**Problem:**
Where does the word "Kubo" appear in the data? Copy every line that holds it.

Top of Supplied records

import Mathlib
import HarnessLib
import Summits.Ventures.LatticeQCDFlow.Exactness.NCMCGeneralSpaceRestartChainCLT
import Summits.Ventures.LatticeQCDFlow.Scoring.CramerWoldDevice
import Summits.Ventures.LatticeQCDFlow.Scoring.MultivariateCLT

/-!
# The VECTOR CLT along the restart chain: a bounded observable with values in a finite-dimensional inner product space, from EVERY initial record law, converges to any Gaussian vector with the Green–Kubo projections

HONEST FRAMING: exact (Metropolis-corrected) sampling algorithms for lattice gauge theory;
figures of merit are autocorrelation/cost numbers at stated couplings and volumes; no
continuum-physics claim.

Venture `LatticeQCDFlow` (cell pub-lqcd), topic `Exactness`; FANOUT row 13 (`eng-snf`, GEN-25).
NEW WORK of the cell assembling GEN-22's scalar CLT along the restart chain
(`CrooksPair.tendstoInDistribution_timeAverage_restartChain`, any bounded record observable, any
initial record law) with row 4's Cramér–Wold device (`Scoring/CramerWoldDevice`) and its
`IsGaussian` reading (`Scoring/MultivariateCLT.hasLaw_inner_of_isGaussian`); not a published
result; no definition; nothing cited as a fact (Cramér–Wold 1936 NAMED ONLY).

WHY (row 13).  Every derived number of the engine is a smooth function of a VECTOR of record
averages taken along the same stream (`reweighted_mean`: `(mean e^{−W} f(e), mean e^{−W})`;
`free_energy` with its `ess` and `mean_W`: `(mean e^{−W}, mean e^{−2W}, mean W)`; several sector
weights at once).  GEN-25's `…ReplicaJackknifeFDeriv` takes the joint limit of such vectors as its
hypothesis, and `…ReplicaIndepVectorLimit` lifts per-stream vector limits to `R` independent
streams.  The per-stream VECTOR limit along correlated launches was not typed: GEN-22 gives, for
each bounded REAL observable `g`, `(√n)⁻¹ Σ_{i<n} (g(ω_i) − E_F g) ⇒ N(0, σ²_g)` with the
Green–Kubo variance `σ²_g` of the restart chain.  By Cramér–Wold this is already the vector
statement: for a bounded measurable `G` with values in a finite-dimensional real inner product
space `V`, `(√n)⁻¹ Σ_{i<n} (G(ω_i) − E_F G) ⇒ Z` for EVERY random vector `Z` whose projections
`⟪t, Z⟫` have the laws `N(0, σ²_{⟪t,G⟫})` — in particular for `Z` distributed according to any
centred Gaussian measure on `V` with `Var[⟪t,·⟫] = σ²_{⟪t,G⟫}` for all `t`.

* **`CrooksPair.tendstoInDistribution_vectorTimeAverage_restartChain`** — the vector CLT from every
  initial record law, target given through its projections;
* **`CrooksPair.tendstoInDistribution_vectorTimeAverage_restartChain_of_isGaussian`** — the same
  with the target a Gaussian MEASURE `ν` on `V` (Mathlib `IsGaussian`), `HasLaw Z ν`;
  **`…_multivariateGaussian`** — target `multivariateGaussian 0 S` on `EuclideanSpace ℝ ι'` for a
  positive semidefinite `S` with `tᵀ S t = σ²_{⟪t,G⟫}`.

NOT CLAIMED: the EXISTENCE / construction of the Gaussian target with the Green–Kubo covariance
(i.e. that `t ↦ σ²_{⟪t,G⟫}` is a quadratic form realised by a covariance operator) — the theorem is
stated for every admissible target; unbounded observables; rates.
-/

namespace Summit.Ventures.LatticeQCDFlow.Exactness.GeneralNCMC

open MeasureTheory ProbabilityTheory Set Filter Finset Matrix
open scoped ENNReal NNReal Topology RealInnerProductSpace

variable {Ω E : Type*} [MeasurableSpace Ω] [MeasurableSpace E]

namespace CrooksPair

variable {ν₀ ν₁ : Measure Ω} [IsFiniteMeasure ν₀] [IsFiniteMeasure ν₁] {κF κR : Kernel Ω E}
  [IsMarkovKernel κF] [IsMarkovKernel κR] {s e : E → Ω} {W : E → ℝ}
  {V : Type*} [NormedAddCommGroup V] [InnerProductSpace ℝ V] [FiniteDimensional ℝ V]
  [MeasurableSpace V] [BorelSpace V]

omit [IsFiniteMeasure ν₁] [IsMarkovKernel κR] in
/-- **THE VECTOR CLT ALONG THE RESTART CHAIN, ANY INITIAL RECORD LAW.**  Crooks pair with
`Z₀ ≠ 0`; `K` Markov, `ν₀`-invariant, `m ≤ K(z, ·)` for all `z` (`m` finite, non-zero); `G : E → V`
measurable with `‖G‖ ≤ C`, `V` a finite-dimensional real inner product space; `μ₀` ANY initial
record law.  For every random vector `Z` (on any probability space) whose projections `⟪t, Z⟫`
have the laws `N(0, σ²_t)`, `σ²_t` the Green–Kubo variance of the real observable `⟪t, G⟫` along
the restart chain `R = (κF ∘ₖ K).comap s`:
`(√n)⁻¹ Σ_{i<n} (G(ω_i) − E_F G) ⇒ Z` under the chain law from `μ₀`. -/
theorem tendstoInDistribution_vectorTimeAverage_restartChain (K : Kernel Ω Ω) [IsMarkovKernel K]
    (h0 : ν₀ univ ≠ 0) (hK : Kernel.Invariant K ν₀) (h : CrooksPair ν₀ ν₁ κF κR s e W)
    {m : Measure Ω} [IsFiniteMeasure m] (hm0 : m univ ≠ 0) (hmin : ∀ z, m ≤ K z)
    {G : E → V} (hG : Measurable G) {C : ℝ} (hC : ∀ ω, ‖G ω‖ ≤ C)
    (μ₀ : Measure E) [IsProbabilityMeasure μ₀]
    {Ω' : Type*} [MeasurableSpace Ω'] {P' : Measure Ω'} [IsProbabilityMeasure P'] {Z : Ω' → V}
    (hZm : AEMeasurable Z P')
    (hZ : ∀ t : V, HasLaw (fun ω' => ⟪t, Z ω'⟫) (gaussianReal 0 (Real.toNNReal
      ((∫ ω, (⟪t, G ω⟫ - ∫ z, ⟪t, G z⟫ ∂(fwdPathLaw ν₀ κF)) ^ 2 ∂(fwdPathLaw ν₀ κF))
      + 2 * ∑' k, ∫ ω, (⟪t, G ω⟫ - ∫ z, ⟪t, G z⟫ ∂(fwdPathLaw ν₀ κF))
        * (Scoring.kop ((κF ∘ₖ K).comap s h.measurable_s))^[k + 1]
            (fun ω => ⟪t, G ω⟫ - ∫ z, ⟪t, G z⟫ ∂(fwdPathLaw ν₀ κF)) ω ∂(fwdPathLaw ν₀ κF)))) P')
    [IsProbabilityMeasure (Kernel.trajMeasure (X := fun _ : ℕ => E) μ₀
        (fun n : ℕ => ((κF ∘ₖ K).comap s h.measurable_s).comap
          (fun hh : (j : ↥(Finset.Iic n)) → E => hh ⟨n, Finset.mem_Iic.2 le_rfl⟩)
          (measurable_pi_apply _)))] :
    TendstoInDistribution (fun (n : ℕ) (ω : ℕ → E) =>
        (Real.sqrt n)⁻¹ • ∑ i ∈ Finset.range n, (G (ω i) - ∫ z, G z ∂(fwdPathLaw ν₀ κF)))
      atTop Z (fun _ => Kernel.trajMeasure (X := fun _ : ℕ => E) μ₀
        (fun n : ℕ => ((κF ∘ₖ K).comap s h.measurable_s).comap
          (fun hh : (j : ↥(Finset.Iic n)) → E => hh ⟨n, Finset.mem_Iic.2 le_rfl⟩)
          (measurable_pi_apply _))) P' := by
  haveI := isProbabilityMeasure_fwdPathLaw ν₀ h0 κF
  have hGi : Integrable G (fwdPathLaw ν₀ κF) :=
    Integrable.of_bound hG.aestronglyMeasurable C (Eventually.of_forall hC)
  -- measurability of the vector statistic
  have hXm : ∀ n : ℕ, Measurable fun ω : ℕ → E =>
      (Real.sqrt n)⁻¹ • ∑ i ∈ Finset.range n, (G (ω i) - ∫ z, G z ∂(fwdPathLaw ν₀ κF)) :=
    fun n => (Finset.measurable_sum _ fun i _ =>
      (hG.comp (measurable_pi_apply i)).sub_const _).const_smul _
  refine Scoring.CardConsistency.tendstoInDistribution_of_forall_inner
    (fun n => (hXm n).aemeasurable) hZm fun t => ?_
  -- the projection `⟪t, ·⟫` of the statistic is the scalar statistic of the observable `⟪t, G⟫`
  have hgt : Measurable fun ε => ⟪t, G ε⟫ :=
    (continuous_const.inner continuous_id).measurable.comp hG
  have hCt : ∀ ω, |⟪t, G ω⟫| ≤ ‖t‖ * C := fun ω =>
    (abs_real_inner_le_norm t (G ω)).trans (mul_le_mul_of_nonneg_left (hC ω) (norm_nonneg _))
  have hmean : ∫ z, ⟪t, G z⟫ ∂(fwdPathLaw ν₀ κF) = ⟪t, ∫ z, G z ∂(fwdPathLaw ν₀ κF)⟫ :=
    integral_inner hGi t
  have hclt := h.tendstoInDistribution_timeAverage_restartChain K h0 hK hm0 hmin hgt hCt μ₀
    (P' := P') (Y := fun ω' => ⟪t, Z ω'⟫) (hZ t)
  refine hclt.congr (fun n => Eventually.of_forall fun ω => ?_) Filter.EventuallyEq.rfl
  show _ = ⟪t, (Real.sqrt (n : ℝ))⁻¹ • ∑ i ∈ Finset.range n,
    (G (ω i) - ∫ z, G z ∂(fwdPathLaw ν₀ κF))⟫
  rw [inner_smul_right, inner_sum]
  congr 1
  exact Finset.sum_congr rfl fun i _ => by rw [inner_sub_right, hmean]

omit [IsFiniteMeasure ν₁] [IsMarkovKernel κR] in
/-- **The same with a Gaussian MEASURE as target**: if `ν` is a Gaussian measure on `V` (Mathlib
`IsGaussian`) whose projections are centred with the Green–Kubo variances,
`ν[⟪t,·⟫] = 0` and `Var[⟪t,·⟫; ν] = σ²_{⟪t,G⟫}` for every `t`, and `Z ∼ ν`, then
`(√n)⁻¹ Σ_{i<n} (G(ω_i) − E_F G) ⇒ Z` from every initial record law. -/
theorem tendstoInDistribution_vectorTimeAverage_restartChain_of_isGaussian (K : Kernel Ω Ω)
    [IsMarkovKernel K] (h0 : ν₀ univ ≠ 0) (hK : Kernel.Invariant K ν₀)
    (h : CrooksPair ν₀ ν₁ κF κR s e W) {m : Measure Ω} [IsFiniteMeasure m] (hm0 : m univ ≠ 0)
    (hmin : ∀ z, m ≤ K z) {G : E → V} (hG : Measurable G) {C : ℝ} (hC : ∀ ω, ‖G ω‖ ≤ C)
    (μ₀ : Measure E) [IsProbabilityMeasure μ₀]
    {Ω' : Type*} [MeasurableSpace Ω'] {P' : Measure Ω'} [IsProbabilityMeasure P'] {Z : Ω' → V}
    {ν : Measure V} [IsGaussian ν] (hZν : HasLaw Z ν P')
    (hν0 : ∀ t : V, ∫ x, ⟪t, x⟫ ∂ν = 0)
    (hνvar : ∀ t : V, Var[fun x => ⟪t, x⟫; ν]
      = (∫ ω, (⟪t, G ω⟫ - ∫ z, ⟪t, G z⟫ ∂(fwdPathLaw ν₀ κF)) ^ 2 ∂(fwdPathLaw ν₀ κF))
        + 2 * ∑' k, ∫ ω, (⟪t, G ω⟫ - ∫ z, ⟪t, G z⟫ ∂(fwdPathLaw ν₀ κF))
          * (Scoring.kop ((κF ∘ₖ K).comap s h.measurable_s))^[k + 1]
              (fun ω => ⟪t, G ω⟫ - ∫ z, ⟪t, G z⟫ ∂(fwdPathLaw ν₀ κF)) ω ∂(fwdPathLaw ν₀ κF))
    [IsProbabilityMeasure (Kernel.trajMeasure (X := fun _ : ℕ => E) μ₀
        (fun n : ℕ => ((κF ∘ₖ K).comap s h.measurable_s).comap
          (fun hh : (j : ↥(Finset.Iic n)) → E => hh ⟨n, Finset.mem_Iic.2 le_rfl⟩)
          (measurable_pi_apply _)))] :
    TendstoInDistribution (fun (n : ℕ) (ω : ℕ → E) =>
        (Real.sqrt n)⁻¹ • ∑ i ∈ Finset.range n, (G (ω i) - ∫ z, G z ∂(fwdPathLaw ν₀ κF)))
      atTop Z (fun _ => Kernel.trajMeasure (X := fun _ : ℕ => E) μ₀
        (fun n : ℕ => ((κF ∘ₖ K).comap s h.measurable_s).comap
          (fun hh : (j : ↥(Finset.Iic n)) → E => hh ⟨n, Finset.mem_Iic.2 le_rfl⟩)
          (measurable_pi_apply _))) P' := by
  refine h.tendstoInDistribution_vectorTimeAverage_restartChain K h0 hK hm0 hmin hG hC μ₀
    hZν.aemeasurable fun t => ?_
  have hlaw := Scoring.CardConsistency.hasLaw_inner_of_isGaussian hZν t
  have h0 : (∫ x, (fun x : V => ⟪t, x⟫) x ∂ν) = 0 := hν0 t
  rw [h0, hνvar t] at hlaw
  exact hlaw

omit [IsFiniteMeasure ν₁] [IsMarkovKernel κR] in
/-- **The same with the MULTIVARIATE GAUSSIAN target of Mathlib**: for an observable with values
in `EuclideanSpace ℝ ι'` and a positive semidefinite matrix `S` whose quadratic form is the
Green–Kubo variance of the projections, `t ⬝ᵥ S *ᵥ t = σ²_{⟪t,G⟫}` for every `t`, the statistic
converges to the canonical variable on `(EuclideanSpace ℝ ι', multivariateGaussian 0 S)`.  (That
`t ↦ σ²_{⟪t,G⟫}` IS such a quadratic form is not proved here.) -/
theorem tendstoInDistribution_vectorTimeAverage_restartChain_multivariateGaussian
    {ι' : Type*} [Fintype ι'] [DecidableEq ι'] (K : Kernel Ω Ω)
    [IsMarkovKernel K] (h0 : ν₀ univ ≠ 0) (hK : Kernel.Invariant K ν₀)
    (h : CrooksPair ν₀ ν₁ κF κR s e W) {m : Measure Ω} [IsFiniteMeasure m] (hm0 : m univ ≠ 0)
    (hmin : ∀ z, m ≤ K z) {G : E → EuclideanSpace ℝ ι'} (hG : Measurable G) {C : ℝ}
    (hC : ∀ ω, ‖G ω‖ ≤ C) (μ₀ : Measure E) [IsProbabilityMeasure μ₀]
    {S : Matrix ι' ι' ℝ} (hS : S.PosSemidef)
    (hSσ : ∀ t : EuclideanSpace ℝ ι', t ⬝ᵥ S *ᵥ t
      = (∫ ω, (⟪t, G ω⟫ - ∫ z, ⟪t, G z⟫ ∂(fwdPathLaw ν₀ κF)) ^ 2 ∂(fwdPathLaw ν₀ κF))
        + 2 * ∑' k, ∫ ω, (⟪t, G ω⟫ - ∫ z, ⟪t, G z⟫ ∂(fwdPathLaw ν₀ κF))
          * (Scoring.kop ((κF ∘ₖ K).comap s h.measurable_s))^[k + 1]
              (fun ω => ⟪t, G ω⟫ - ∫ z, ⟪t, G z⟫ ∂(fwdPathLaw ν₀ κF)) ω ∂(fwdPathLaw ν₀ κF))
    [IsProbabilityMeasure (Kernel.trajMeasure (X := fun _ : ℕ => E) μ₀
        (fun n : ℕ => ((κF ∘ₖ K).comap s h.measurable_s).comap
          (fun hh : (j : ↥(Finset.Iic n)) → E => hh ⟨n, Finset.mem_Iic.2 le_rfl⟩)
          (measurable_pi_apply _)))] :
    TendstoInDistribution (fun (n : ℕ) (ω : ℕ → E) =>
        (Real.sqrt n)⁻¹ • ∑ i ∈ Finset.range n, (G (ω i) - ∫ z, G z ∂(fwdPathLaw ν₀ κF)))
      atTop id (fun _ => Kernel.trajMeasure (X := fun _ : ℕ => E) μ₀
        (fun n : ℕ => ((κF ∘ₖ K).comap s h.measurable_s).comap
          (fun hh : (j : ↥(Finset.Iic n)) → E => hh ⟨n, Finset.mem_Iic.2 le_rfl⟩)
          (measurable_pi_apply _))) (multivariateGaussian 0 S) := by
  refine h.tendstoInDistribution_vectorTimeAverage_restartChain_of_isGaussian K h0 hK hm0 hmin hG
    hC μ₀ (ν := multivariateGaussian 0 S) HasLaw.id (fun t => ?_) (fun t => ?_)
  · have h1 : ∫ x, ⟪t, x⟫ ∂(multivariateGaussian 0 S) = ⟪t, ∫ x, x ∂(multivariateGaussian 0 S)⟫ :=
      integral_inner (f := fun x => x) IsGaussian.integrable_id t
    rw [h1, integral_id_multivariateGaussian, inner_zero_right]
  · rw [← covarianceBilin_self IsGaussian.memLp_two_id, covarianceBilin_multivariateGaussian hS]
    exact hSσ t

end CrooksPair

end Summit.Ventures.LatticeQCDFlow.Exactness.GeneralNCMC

Bottom of Supplied records

**Task response:**
# The VECTOR CLT along the restart chain: a bounded observable with values in a finite-dimensional inner product space, from EVERY initial record law, converges to any Gaussian vector with the Green–Kubo projections
Green–Kubo variance `σ²_g` of the restart chain.  By Cramér–Wold this is already the vector
NOT CLAIMED: the EXISTENCE / construction of the Gaussian target with the Green–Kubo covariance
have the laws `N(0, σ²_t)`, `σ²_t` the Green–Kubo variance of the real observable `⟪t, G⟫` along
`IsGaussian`) whose projections are centred with the Green–Kubo variances,
Green–Kubo variance of the projections, `t ⬝ᵥ S *ᵥ t = σ²_{⟪t,G⟫}` for every `t`, the statistic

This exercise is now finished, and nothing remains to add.